The average parity assumed for the 2010 budget is \$1.50/€1 (versus an actual parity of \$1.39/€1 in 2009).

On an annualized basis, an average fall in the dollar of \$0.05 against the euro (raising the average parity to \$1.55/€1) would mechanically decrease annual revenues by around €1.5 million and income from operations by around €0.7 million. Conversely, a rise in the dollar of \$0.05 (lowering the average parity to \$1.45/€1) would increase revenues and income from operations by the same amounts.

14. EARNINGS PER SHARE

Net earnings per share on basic capital are calculated by dividing net income attributable to shareholders by the weighted-average number of shares outstanding during the period, excluding treasury shares.

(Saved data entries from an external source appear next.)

import Summits.HubbardSuperconductivity.HubbardSuperconductivity.Theorems.AnisotropyChordTransferFibre3FinX5Eval

/-!
# Route `AnisotropyChord` / H0 rotor rung: FIN per-`L` GM₃ (X5), `L = 26` — row-C cell facts (X5, point wedges), part `p63`

Kernel facts `xcCellAnyA0 26 (49/50) 100 la lb bn tb = true` (row C of cert cells 145, 146 of `L = 26` with `b = bn/100` and the `T⁺·D` brackets `tb` exported by the row-`N₁` facts `xn26_*`): the two Green point wedges `gWedgePt` are recomputed in the kernel, the profile / gradient tables are built from them by monotonicity (`…FinX5Eval`), and g5's row-C check is decided; assembled in `…FinX5GM3TwentySix`.
Prover seat `hubbard-h0-rotor-p3` g8; helper for piece A = stmt-HubbardSuperconductivity-23918 of rung 19089 (`--supports`, helper class).
WHAT THIS IS NOT: nothing here proves superconductivity in the Hubbard model (rotor TARGET as worded stays FALSE, g15 verdict); kernel facts for the FIN certificate of ONE conditional reduction.  Tree imports only; zero data; standard axioms.
-/

set_option linter.dupNamespace false
set_option autoImplicit false

namespace Summit.HubbardSuperconductivity.HubbardSuperconductivity.Theorems.AnisotropyChord.Transfer.Fibre3

namespace FinXD

open FinXB FinCell Hole2

set_option maxHeartbeats 4000000 in
/-- row C of cell 145 of `L = 26` (`b = 161/100`). [folklore] -/
theorem xc26_145 : xcCellAnyA0 26 (49/50 : ℚ) 100 2839724259453891 2910717365940239 161 ((8621576383624806 : ℤ), (8898245819978954 : ℤ)) = true := by decide +kernel

set_option maxHeartbeats 4000000 in
/-- row C of cell 146 of `L = 26` (`b = 166/100`). [folklore] -/
theorem xc26_146 : xcCellAnyA0 26 (49/50 : ℚ) 100 2910717365940239 2983485300088745 166 ((8841140497473233 : ℤ), (9128465840048187 : ℤ)) = true := by decide +kernel

end FinXD

end Summit.HubbardSuperconductivity.HubbardSuperconductivity.Theorems.AnisotropyChord.Transfer.Fibre3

Net earnings per share on diluted capital are calculated by dividing net income attributable to shareholders by the weighted-average number of shares comprising the basic capital, plus stock options that could have been exercised considering the average market price of the shares during the period. Only options with an exercise price below the said average share price are included in the calculation of the number of shares representing the diluted capital.

The exercise price of all of the options was above the stock market price. Consequently, the number of shares used to compute diluted earnings per share is identical to the number used to compute basic earnings. Net earnings per share based on diluted earnings are therefore identical to basic earnings.